Dos semanas después del penoso episodio, Bernardo buscó al
muchacho que lo había empujado y lo golpeó tres veces en la cara, luego lo
derribó y lo golpeó con la cabeza un par de veces más, el muchacho se lo quitó
de encima y se echó a correr. Bernardo lo persiguió, pero no pudo alcanzarlo.
Las risas de los demás muchachos le concedieron la victoria. Al día siguiente
buscó al otro muchacho, al que se colocó detrás de él. Ese era a quien Bernardo
culpaba de su lesión y le tenía mucho mayor resentimiento por su cobardía. A él
no lo dejó escapar: lo primero que hizo fue azotar su cabeza contra un árbol,
en seguida le propinó un puñetazo en la nuca, continuó con más puñetazos en la
sien y culminó su venganza contra el muchacho de doce años con un fuerte
rodillazo en la espalda, en la zona lumbar, la que él le había lastimado.
Bernardo volvió a casa con las manos temblorosas. Un trueno
anunció el aguacero que cayó justo después de que Bernardo entrara al baño. No
entró porque tuviera necesidad, simplemente necesitaba estar solo. Había ganado
dos peleas en dos días consecutivos, pero no se sentía bien. Por el contrario
estaba más enojado, pero nadie era el culpable, no había a quién castigar por
su tristeza o su enojo, más que a él mismo.
Durante poco más de un año, Bernardo no salió de casa por
las tardes. Era un extraño en cualquier lugar, en su barrio, en su escuela. El
riesgo de encontrarse con alguien que se burlara del él por su forma de hablar,
por como caminaba, por el tono de su piel, por su temperamento, ese riesgo
siempre estaba latente, las palabras “loco”, “maniático”, “fenómeno” podrían
salir casi de cualquier boca, en cualquier momento. No siempre podía
contenerse. El único lugar donde no ocurría eso era en casa, cuando estaba
solo. No había otra manera de evitar que estallara, más que en aislamiento.
Ya estaba cansado de la violencia. Quería salir de ese mundo
en el que habitaban las burlas, los gritos, los insultos y las peleas, ese
mundo enmarcado por la lluvia. Porque la lluvia siempre estaba presente,
siempre lo cubría antes o después de una pelea o de una bravata. Las gotas
siempre estaban sobre su cuerpo, al igual que las miradas desdeñosas de los
demás.
Todos los días, al salir de la escuela, Bernardo tomaba un
microbús, uno en particular.
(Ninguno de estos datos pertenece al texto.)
import Literature.NumberTheory.Automorphic.UnitaryThreeBorelCosetCountJZeroNear
import Literature.NumberTheory.LocalFields.UnramifiedQuadraticNormResidueShiftHighPairs
import HarnessLib

/-!
# Flicker's Prop. 13, case (e) (precision beyond the level), AS A COSET COUNT over the CORE-0 criterion: `#{y ∈ P_H ⧸ (P_H ∩ H^K_m) : y⁻¹ τ₀ y ∈ H^K_m} = F · q^{m−1}(q+1) · (q+1)q^{2m−j−1}`
(Flicker (1998), *Elementary proof of the fundamental lemma for a unitary group*, Prop. 13 p. 93, cases (c) and (e); Prop. 8 p. 84)

Topic `NumberTheory/Automorphic` (road «D-N7-inert», MAP v3 (F8) PROP. 13, LAYER B (13-ii) COUNT-0); namespace `Literature.NumberTheory.Automorphic.UnitaryGroup`.
THEOREMS ONLY: no definition, no named fact, no instance, no notation, no `sorry`; kernel lane.  Pen F0P3b-p01 (g6) under A-p03 (g24) pen 1 (LEAD F0P3a-plan (g9) T8-70
(C); census `F0/P3/F0P3b-p01/g6/CENSUS-F8-Prop13-CountZero-X1.F0P3bp01g6.md`).  Sequel of ★ `UnitaryThreeBorelCosetCountJZero` (cases (b)∕(d)); same TEMPLATE (★ A-p03
`natCard_cosets_regime_four`).  HC_CM is proved only modulo the 2 remaining named inputs (hLiu418, h413) until rung 0 closes; this file pays no letter by itself.

THE MATHEMATICS [Flicker1998UnitaryFL, Prop. 13 p. 93, case (c)].  On the `θ̄ = 0 = j` stratum, in the regime of the printed cases (c)∕(e), CORE-0 (p04 (g12),
`conditions_iff_norm_sub_le_of_near`) reads the conjugation condition for `p = p(u, x, w) ∈ P_H` as **`|N(z) − (e² − 1)| ≤ |ϖ^j|`, `z = (uσu)⁻¹ + e + x`**, `e` the
`σ`-fixed part of `(A−b)∕B` (integral), `j = 2m − N`, with `e² − 1 = c₀` of EVEN order `2ℓ = M − N < j`.  Taking that criterion as the BINDER `hce` (values-abstract) and
writing `e² − 1 = ϖ^{2ℓ}γ` (`γ` a `σ`-fixed unit), this file COUNTS the good cosets through B-p04's `ρ_m` (fibres of constant size `F`, binder `hfib`; `F = q^m` by (H2)):
they are `F` times the pairs counted by ★ `natCard_pairs_norm_congr_shift` (FILE 8 of `UnramifiedQuadraticNorm*`), i.e.
**`F · (q^{m−1}(q+1)) · (q^{(m−ℓ)−(j−2ℓ)} · q^{m−ℓ−1}(q+1))`**; with `F = q^m`, `j = 2m − N`, `2ℓ = M − N` this is Flicker's `(1 + q⁻¹)² q^{2m+N}` = ★ `iThirteen` (c)∕(e)
(ℚ-cast ★ `natCast_count_c_eq`).
* §1 `maximalIdeal_integer_eq_span` (`𝓂[K] = (ϖ)`, so `ϖ` is irreducible in `𝒪[K]`), the dictionary `v_norm_sub_le_iff_factor_eq` for `z = (aσa)⁻¹ + e + x`.
* §2 **`natCard_cosets_of_iff_norm_sub_le`** — the coset count over `hce`.

## References
* [Flicker1998UnitaryFL] Y. Z. Flicker, *Elementary proof of the fundamental lemma for a unitary group*, Canad. J. Math. 50 (1998), 74–98: Prop. 13 pp. 91–93, Prop. 8 p. 84.
* [Rogawski1990] J. D. Rogawski, *Automorphic Representations of Unitary Groups in Three Variables* (1990), §4.9 p. 55.
-/

set_option autoImplicit false

open scoped MatrixGroups WithZero Valued
open Matrix

namespace Literature.NumberTheory.Automorphic

namespace UnitaryGroup

open Literature.NumberTheory.Automorphic.HermitianLattice (unitaryInt mem_unitaryInt_iff LocalConjDatum)
open Literature.NumberTheory.LocalFields.UnramifiedQuadraticNorm IsLocalRing

variable {K : Type*} [Field K] [Valued K ℤᵐ⁰] {ϖ : K} (σ : K →+* K) {J : Matrix (Fin 3) (Fin 3) K}

/-! ## §2 The coset count of cases (c)∕(e) over the CORE-0 criterion -/

section Count

variable [IsDiscreteValuationRing 𝒪[K]] [Finite (ResidueField 𝒪[K])] [IsAdicComplete (maximalIdeal 𝒪[K]) 𝒪[K]]

omit [Finite (ResidueField 𝒪[K])] [IsAdicComplete (maximalIdeal 𝒪[K]) 𝒪[K]] in
/-- **`|N(z) − ϖ^{2ℓ}γ| ≤ |ϖ^j| ↔ some lift `w` of `Z̄` has `ϖ^j ∣ N(w) − ϖ^{2ℓ}γ`** for `z = (aσa)⁻¹ + e + x` (`|a| = 1`, `e`, `x` integral), `2ℓ < j ≤ m + ℓ`, where on
classes modulo `𝓂^m` `Z̄ = Ring.inverse (ā σ̄ā) + ē + x̄`: the precision may exceed the level — order forcing (★ `shift_dvd_of_norm_congr`) and perturbation
(★ `norm_sub_norm_dvd`) make the condition lift-independent. [cite: Flicker1998UnitaryFL, Prop. 13 p. 93] -/
theorem v_norm_sub_le_iff_exists_lift (hd : LocalConjDatum σ ϖ) (hσO : ∀ y : 𝒪[K], (σ.comp 𝒪[K].subtype) y ∈ 𝒪[K])
    {p : 𝒪[K]} (hp : Irreducible p) (hpϖ : (p : K) = ϖ)
    {j m ℓ : ℕ} (hj : 2 * ℓ < j) (hjm : j ≤ m + ℓ) {a e x : K} (ha : Valued.v a = 1) (he : Valued.v e ≤ 1) (hx : Valued.v x ≤ 1) (γ : 𝒪[K]) :
    Valued.v (((a * σ a)⁻¹ + e + x) * σ ((a * σ a)⁻¹ + e + x) - ϖ ^ (2 * ℓ) * γ) ≤ Valued.v (ϖ ^ j) ↔
      ∃ w : 𝒪[K], Ideal.Quotient.mk (𝓂[K] ^ m) w =
          Ring.inverse (Ideal.Quotient.mk (𝓂[K] ^ m) ⟨a, ha.le⟩ *
              Ideal.quotientMap (𝓂[K] ^ m) ((σ.comp 𝒪[K].subtype).codRestrict 𝒪[K] hσO)
                (maximalIdeal_pow_le_comap_codRestrict σ hd.vϖ hd.vσ hσO m) (Ideal.Quotient.mk (𝓂[K] ^ m) ⟨a, ha.le⟩)) +
            Ideal.Quotient.mk (𝓂[K] ^ m) ⟨e, he⟩ + Ideal.Quotient.mk (𝓂[K] ^ m) ⟨x, hx⟩ ∧
        p ^ j ∣ w * ((σ.comp 𝒪[K].subtype).codRestrict 𝒪[K] hσO) w - p ^ (2 * ℓ) * γ := by
  have hσa : Valued.v (σ a) ≤ 1 := by rw [hd.vσ]; exact ha.le
  have hn1 : Valued.v (a * σ a) = 1 := by rw [map_mul, hd.vσ, ha, mul_one]
  have hn0 : a * σ a ≠ 0 := fun h => by rw [h, map_zero] at hn1; exact zero_ne_one hn1
  have hninv : Valued.v (a * σ a)⁻¹ ≤ 1 := by rw [map_inv₀, hn1, inv_one]
  set σm := Ideal.quotientMap (𝓂[K] ^ m) ((σ.comp 𝒪[K].subtype).codRestrict 𝒪[K] hσO)
    (maximalIdeal_pow_le_comap_codRestrict σ hd.vϖ hd.vσ hσO m) with hσm
  have hσmk : ∀ (y : K) (hy : Valued.v y ≤ 1), σm (Ideal.Quotient.mk (𝓂[K] ^ m) ⟨y, hy⟩) =
      Ideal.Quotient.mk (𝓂[K] ^ m) ⟨σ y, by show Valued.v (σ y) ≤ 1; rw [hd.vσ]; exact hy⟩ := fun y hy => by
    rw [hσm, Ideal.quotientMap_mk]; rfl
  -- the inverse class
  set nO : 𝒪[K] := ⟨a, ha.le⟩ * ⟨σ a, hσa⟩ with hnO
  set niO : 𝒪[K] := ⟨(a * σ a)⁻¹, hninv⟩ with hniO
  have hmul : Ideal.Quotient.mk (𝓂[K] ^ m) nO * Ideal.Quotient.mk (𝓂[K] ^ m) niO = 1 := by
    rw [← map_mul, ← map_one (Ideal.Quotient.mk (𝓂[K] ^ m))]
    congr 1
    apply Subtype.ext
    show (a * σ a) * (a * σ a)⁻¹ = 1
    exact mul_inv_cancel₀ hn0
  have hunit : IsUnit (Ideal.Quotient.mk (𝓂[K] ^ m) nO) := isUnit_iff_exists_inv.2 ⟨_, hmul⟩
  have hinv : Ring.inverse (Ideal.Quotient.mk (𝓂[K] ^ m) ⟨a, ha.le⟩ * σm (Ideal.Quotient.mk (𝓂[K] ^ m) ⟨a, ha.le⟩)) =
      Ideal.Quotient.mk (𝓂[K] ^ m) niO := by
    rw [hσmk, ← map_mul, ← hnO, ← hunit.unit_spec, Ring.inverse_unit]
    exact Units.inv_eq_of_mul_eq_one_right (by rw [hunit.unit_spec]; exact hmul)
  -- the integral `z`
  set zO : 𝒪[K] := niO + ⟨e, he⟩ + ⟨x, hx⟩ with hzO
  have hzcoe : (zO : K) = (a * σ a)⁻¹ + e + x := rfl
  have hZ : Ring.inverse (Ideal.Quotient.mk (𝓂[K] ^ m) ⟨a, ha.le⟩ * σm (Ideal.Quotient.mk (𝓂[K] ^ m) ⟨a, ha.le⟩)) +
      Ideal.Quotient.mk (𝓂[K] ^ m) ⟨e, he⟩ + Ideal.Quotient.mk (𝓂[K] ^ m) ⟨x, hx⟩ = Ideal.Quotient.mk (𝓂[K] ^ m) zO := by
    rw [hinv, hzO, map_add, map_add]
  set σO := (σ.comp 𝒪[K].subtype).codRestrict 𝒪[K] hσO with hσOdef
  have hσp : σO p = p := Subtype.ext (by show σ (p : K) = p; rw [hpϖ, hd.σϖ])
  have hcoe : ((zO * σO zO - p ^ (2 * ℓ) * γ : 𝒪[K]) : K) = ((a * σ a)⁻¹ + e + x) * σ ((a * σ a)⁻¹ + e + x) - ϖ ^ (2 * ℓ) * γ := by
    rw [← hzcoe, ← hpϖ]; rfl
  -- the valuation condition is divisibility for the lift `zO`
  have hval : Valued.v (((a * σ a)⁻¹ + e + x) * σ ((a * σ a)⁻¹ + e + x) - ϖ ^ (2 * ℓ) * γ) ≤ Valued.v (ϖ ^ j) ↔
      p ^ j ∣ zO * σO zO - p ^ (2 * ℓ) * γ := by
    rw [← mem_maximalIdeal_pow_iff_pow_dvd hp, mem_maximalIdeal_pow_iff_v_le hd.vϖ, hcoe]
  rw [hval, hZ]
  constructor
  · exact fun h => ⟨zO, rfl, h⟩
  · rintro ⟨w, hwz, hdw⟩
    have hℓm : ℓ ≤ m := by omega
    have hℓw : p ^ ℓ ∣ w := shift_dvd_of_norm_congr σO hp hσp hj γ hdw
    have hmw : p ^ m ∣ zO - w := by rw [← mem_maximalIdeal_pow_iff_pow_dvd hp, ← Ideal.Quotient.eq, hwz]
    have hpert := norm_sub_norm_dvd σO hσp hℓm hℓw hmw
    have e1 : zO * σO zO - p ^ (2 * ℓ) * γ = (zO * σO zO - w * σO w) + (w * σO w - p ^ (2 * ℓ) * γ) := by ring
    rw [e1]
    exact dvd_add (dvd_trans (pow_dvd_pow p hjm) hpert) hdw


/-- **PROP. 13, CASE (e) (precision `j ≤ m + ℓ` beyond the level), AS A COSET COUNT over the CORE-0 criterion.**  Let `τ ∈ U` and suppose that for every `p = p(u,x,w) ∈ P_H`
**`p⁻¹ τ p ∈ H^K_m ↔ |N((uσu)⁻¹ + e + x) − (e² − 1)| ≤ |ϖ^j|`** (binder `hce`; `e` integral `σ`-fixed with `e² − 1 = ϖ^{2ℓ}γ`, `γ` a `σ`-fixed unit, `2ℓ < j ≤ m` —
CORE-0's criterion of the printed cases (c)∕(e), `j = 2m − N`, `2ℓ = M − N`).  Then, `F` denoting the common size of the fibres of `ρ_m` on the coset space (`hfib`),
`#{y ∈ P_H ⧸ (P_H ∩ H^K_m) : y⁻¹ τ y ∈ H^K_m} = F · (q^{m−1}(q+1)) · (q^{(m−ℓ)−(j−2ℓ)} · q^{m−ℓ−1}(q+1))` — Flicker's `(1+q⁻¹)² q^{2m+N}` at `F = q^m`.
Route = ★ `natCard_cosets_regime_four`'s: count through `ρ_m`, range by ★ (H1)(H3), the pair count ★ `natCard_pairs_norm_congr_shift` at `R = 𝒪[K]`.
[cite: Flicker1998UnitaryFL, Prop. 13 p. 93; Prop. 8 p. 84] -/
theorem natCard_cosets_of_iff_norm_sub_le_high (hJ : J = (StdForm.antidiagonal 3).over K) (hd : LocalConjDatum σ ϖ)
    (hσO : ∀ y : 𝒪[K], (σ.comp 𝒪[K].subtype) y ∈ 𝒪[K]) {m j ℓ : ℕ} (hm : 1 ≤ m) (hj : 2 * ℓ < j) (hjm : j ≤ m + ℓ)
    {c um τ : ↥(unitaryGroupOfForm σ J)} (hc : ((c : GL (Fin 3) K) : Matrix (Fin 3) (Fin 3) K) = !![1, 0, 0; 0, -1, 0; 0, 0, 1])
    {e γ : K} (he : Valued.v e ≤ 1) (hσe : σ e = e) (hγ : Valued.v γ = 1) (hσγ : σ γ = γ) (hec : e ^ 2 - 1 = ϖ ^ (2 * ℓ) * γ)
    (hce : ∀ p ∈ flickerPH σ J c, ∀ u x w : K,
      ((p : GL (Fin 3) K) : Matrix (Fin 3) (Fin 3) K) = !![u, 0, u * x; 0, w, 0; 0, 0, (σ u)⁻¹] →
        (p⁻¹ * τ * p ∈ flickerHK σ J c um ↔
          Valued.v (((u * σ u)⁻¹ + e + x) * σ ((u * σ u)⁻¹ + e + x) - (e ^ 2 - 1)) ≤ Valued.v (ϖ ^ j)))
    {q : ℕ} (hq : Nat.card (ResidueField 𝒪[K]) = q ^ 2)
    {a₀ : 𝒪[K]} (ha₀ : IsUnit (((σ.comp 𝒪[K].subtype).codRestrict 𝒪[K] hσO) a₀ - a₀))
    (hSN : flickerPH σ J c ⊓ flickerHK σ J c um ≤ flickerPH0 σ J c (ϖ ^ m))
    [Finite (↥(flickerPH σ J c) ⧸ (flickerHK σ J c um).subgroupOf (flickerPH σ J c))] {F : ℕ}
    (hfib : ∀ z ∈ Set.range (fun w : ↥(flickerPH σ J c) ⧸ (flickerHK σ J c um).subgroupOf (flickerPH σ J c) =>
        flickerPHRho σ m ((Quotient.out w : ↥(flickerPH σ J c)) : ↥(unitaryGroupOfForm σ J))),
      Nat.card {w : ↥(flickerPH σ J c) ⧸ (flickerHK σ J c um).subgroupOf (flickerPH σ J c) //
        flickerPHRho σ m ((Quotient.out w : ↥(flickerPH σ J c)) : ↥(unitaryGroupOfForm σ J)) = z} = F) :
    Nat.card {w : ↥(flickerPH σ J c) ⧸ (flickerHK σ J c um).subgroupOf (flickerPH σ J c) //
      ((Quotient.out w : ↥(flickerPH σ J c)) : ↥(unitaryGroupOfForm σ J))⁻¹ * τ * (Quotient.out w : ↥(flickerPH σ J c)) ∈ flickerHK σ J c um} =
      F * ((q ^ (m - 1) * (q + 1)) * (q ^ ((m - ℓ) - (j - 2 * ℓ)) * (q ^ ((m - ℓ) - 1) * (q + 1)))) := by
  classical
  have h2v : Valued.v (2 : K) = 1 := hd.v2
  have hϖ0 : ϖ ≠ 0 := hd.ϖ_ne_zero
  -- the restricted involution and the data in `𝒪[K]`
  set σO : 𝒪[K] →+* 𝒪[K] := (σ.comp 𝒪[K].subtype).codRestrict 𝒪[K] hσO with hσOdef
  have hσOσO : ∀ z, σO (σO z) = z := fun z => Subtype.ext (hd.σσ (z : K))
  have h2O : IsUnit (2 : 𝒪[K]) :=
    (Valuation.Integers.isUnit_iff_valuation_eq_one (Valuation.integer.integers _)).2 (by rw [map_ofNat]; exact h2v)
  have hϖle : Valued.v ϖ ≤ 1 := by rw [hd.vϖ, ← WithZero.exp_zero]; exact WithZero.exp_le_exp.2 (by norm_num)
  set pO : 𝒪[K] := ⟨ϖ, hϖle⟩ with hpO
  have hp : Irreducible pO := (IsDiscreteValuationRing.irreducible_iff_uniformizer pO).2 (maximalIdeal_integer_eq_span hd.vϖ)
  have hσp : σO pO = pO := Subtype.ext (by show σ ϖ = ϖ; exact hd.σϖ)
  set eO : 𝒪[K] := ⟨e, he⟩ with heO
  have hσeO : σO eO = eO := Subtype.ext (by show σ e = e; exact hσe)
  set γO : 𝒪[K] := ⟨γ, hγ.le⟩ with hγO
  have hγOu : IsUnit γO := (Valuation.Integers.isUnit_iff_valuation_eq_one (Valuation.integer.integers _)).2 hγ
  have hσγO : σO γO = γO := Subtype.ext (by show σ γ = γ; exact hσγ)
  have hecO : eO ^ 2 - 1 = pO ^ (2 * ℓ) * γO := Subtype.ext (by simpa [heO, hpO, hγO] using hec)
  -- the predicate counted by the pair count, and the map `f = ρ_m ∘ out`
  set P := flickerPH σ J c with hPdef
  set S := (flickerHK σ J c um).subgroupOf (flickerPH σ J c) with hSdef
  set f : ↥P ⧸ S → (𝒪[K] ⧸ 𝓂[K] ^ m) × (𝒪[K] ⧸ 𝓂[K] ^ m) :=
    fun w => flickerPHRho σ m ((Quotient.out w : ↥P) : ↥(unitaryGroupOfForm σ J)) with hfdef
  set Q : (𝒪[K] ⧸ 𝓂[K] ^ m) × (𝒪[K] ⧸ 𝓂[K] ^ m) → Prop := fun ux =>
    IsUnit ux.1 ∧ Ideal.quotientMap (maximalIdeal 𝒪[K] ^ m) σO (maximalIdeal_pow_le_comap σO hσOσO m) ux.2 = -ux.2 ∧
      ∃ w : 𝒪[K], Ideal.Quotient.mk (maximalIdeal 𝒪[K] ^ m) w =
          Ring.inverse (ux.1 * Ideal.quotientMap (maximalIdeal 𝒪[K] ^ m) σO (maximalIdeal_pow_le_comap σO hσOσO m) ux.1) +
            Ideal.Quotient.mk (maximalIdeal 𝒪[K] ^ m) eO + ux.2 ∧
        pO ^ j ∣ w * σO w - pO ^ (2 * ℓ) * γO with hQdef
  have hσbar : Ideal.quotientMap (maximalIdeal 𝒪[K] ^ m) σO (maximalIdeal_pow_le_comap σO hσOσO m) =
      Ideal.quotientMap (𝓂[K] ^ m) ((σ.comp 𝒪[K].subtype).codRestrict 𝒪[K] hσO) (maximalIdeal_pow_le_comap_codRestrict σ hd.vϖ hd.vσ hσO m) := rfl
  -- Step A: «good» ⟺ `Q ∘ f`
  have stepA : ∀ w : ↥P ⧸ S, ((Quotient.out w : ↥P) : ↥(unitaryGroupOfForm σ J))⁻¹ * τ * (Quotient.out w : ↥P) ∈ flickerHK σ J c um ↔ Q (f w) := by
    intro w
    set pp : ↥(unitaryGroupOfForm σ J) := ((Quotient.out w : ↥P) : ↥(unitaryGroupOfForm σ J)) with hpp
    have hpP : pp ∈ flickerPH σ J c := (Quotient.out w).2
    obtain ⟨u, x, wc, hpm, hvu, hvx, hσx, hvw, hσw⟩ := exists_coe_eq_borel_of_mem_flickerPH σ hJ hd hc hpP
    have hu0 : u ≠ 0 := fun h => by rw [h, map_zero] at hvu; exact zero_ne_one hvu
    have hw0 : wc ≠ 0 := fun h => by rw [h, map_zero] at hvw; exact zero_ne_one hvw
    have hva : Valued.v (u * wc⁻¹) = 1 := by rw [map_mul, map_inv₀, hvu, hvw, inv_one, one_mul]
    have hρ : f w = (Ideal.Quotient.mk (𝓂[K] ^ m) ⟨u * wc⁻¹, hva.le⟩, Ideal.Quotient.mk (𝓂[K] ^ m) ⟨x, hvx⟩) := by
      show flickerPHRho σ m pp = _
      rw [flickerPHRho_of_coe_eq σ m hpm hu0, toQuotPow_of_le m hva.le, toQuotPow_of_le m hvx]
    have hQ1 : Ideal.quotientMap (maximalIdeal 𝒪[K] ^ m) σO (maximalIdeal_pow_le_comap σO hσOσO m) (f w).2 = -(f w).2 := by
      rw [hσbar]; exact quotientMap_flickerPHRho_snd σ hJ hd hσO hc m hpP
    have hQ2 : IsUnit (f w).1 := isUnit_flickerPHRho_fst σ hJ hd hc m hpP
    rw [hce pp hpP u x wc hpm]
    -- rewrite `uσu = N(u w⁻¹)`
    have hσwc : σ wc = wc⁻¹ := eq_inv_of_mul_eq_one_left hσw
    have hN : u * σ u = (u * wc⁻¹) * σ (u * wc⁻¹) := by
      rw [map_mul, map_inv₀, hσwc, inv_inv]; field_simp
    rw [hN, hec, v_norm_sub_le_iff_exists_lift σ hd hσO hp rfl hj hjm hva he hvx γO]
    rw [hρ] at hQ1 hQ2
    rw [hQdef, hρ]
    exact ⟨fun h => ⟨hQ2, hQ1, h⟩, fun h => h.2.2⟩
  -- Step B: count through `f`
  rw [Nat.card_congr (Equiv.subtypeEquivRight stepA), natCard_subtype_comp_eq_mul f Q F hfib]
  congr 1
  -- Step C: the range condition is implied by `Q` (★ (H3) surjectivity + (H1) + `S ≤ N₀`)
  have stepC : ∀ z, Q z → z ∈ Set.range f := by
    rintro ⟨α, β⟩ ⟨hα, hβ, -⟩
    obtain ⟨a, rfl⟩ := Ideal.Quotient.mk_surjective α
    obtain ⟨bb, rfl⟩ := Ideal.Quotient.mk_surjective β
    have hau : IsUnit a := isUnit_of_isUnit_mk_pow (R := 𝒪[K]) hm hα
    have hav : Valued.v (a : K) = 1 := (Valuation.Integers.isUnit_iff_valuation_eq_one (Valuation.integer.integers _)).1 hau
    rw [hσbar] at hβ
    obtain ⟨pp, hpp, hρ⟩ := exists_mem_flickerPH_flickerPHRho_eq σ hJ hd hσO hc m a bb hav hβ
    refine ⟨QuotientGroup.mk ⟨pp, hpp⟩, ?_⟩
    obtain ⟨s, hs'⟩ := QuotientGroup.mk_out_eq_mul S (⟨pp, hpp⟩ : ↥P)
    show flickerPHRho σ m ((Quotient.out (QuotientGroup.mk (⟨pp, hpp⟩ : ↥P) : ↥P ⧸ S) : ↥P) : ↥(unitaryGroupOfForm σ J)) = _
    rw [hs', Subgroup.coe_mul, ← hρ]
    symm
    rw [flickerPHRho_eq_iff σ hJ hd hc m hpp (Subgroup.mul_mem _ hpp (s : ↥P).2), ← mul_assoc, inv_mul_cancel, one_mul]
    exact hSN ⟨(s : ↥P).2, s.2⟩
  rw [Nat.card_congr (Equiv.subtypeEquivRight fun z => (and_iff_right_of_imp (stepC z) : z ∈ Set.range f ∧ Q z ↔ Q z))]
  -- Step D: the pair count at `R = 𝒪[K]`
  exact natCard_pairs_norm_congr_shift_exists σO hσOσO ha₀ hq h2O hp hσp hm hj hjm hσeO hγOu hσγO hecO

end Count

end UnitaryGroup

end Literature.NumberTheory.Automorphic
Les gustaba viajar en esa unidad porque el
conductor le parecía simpático, y porque había un pequeño banco de madera al
frente, ese era su lugar favorito, porque podía pegar su frente al parabrisas.
A nadie más le gustaba sentarse allí, pues el abrasador sol de la tarde lo
hacía muy incómodo, pero no para Bernardo, a él le gustaba sentir la frente
perlada de sudor, que le resbalara por la cara y el cuello y le empapara la
camisa. Así pues, al bajar de ese microbús se dirigía a casa caminando por el
lado soleado de la calle, acompañado de las miradas de los transeúntes, de los
vecinos. Bernardo era un loco a la vista de todos, pues era el único que no
caminaba bajo la sombra, que no se cubría de la lluvia, era un estrafalario
porque jugaba con sus pasos, porque pisaba todos los registros y tocaba todos
los señalamiento viales a su paso.
La lluvia enmarcaba ese desprecio, esos insultos. Pero
también los alejaba. Todos se alejaban del agua que caía del cielo, todos
corrían a refugiarse bajo las marquesinas, se quedaban horas parados, pero no
Bernardo, a él no lo detenían los charcos, a él no le importaba quedar
empapado. Podían mirarlo raro, pero en la lluvia el muchacho era intocable.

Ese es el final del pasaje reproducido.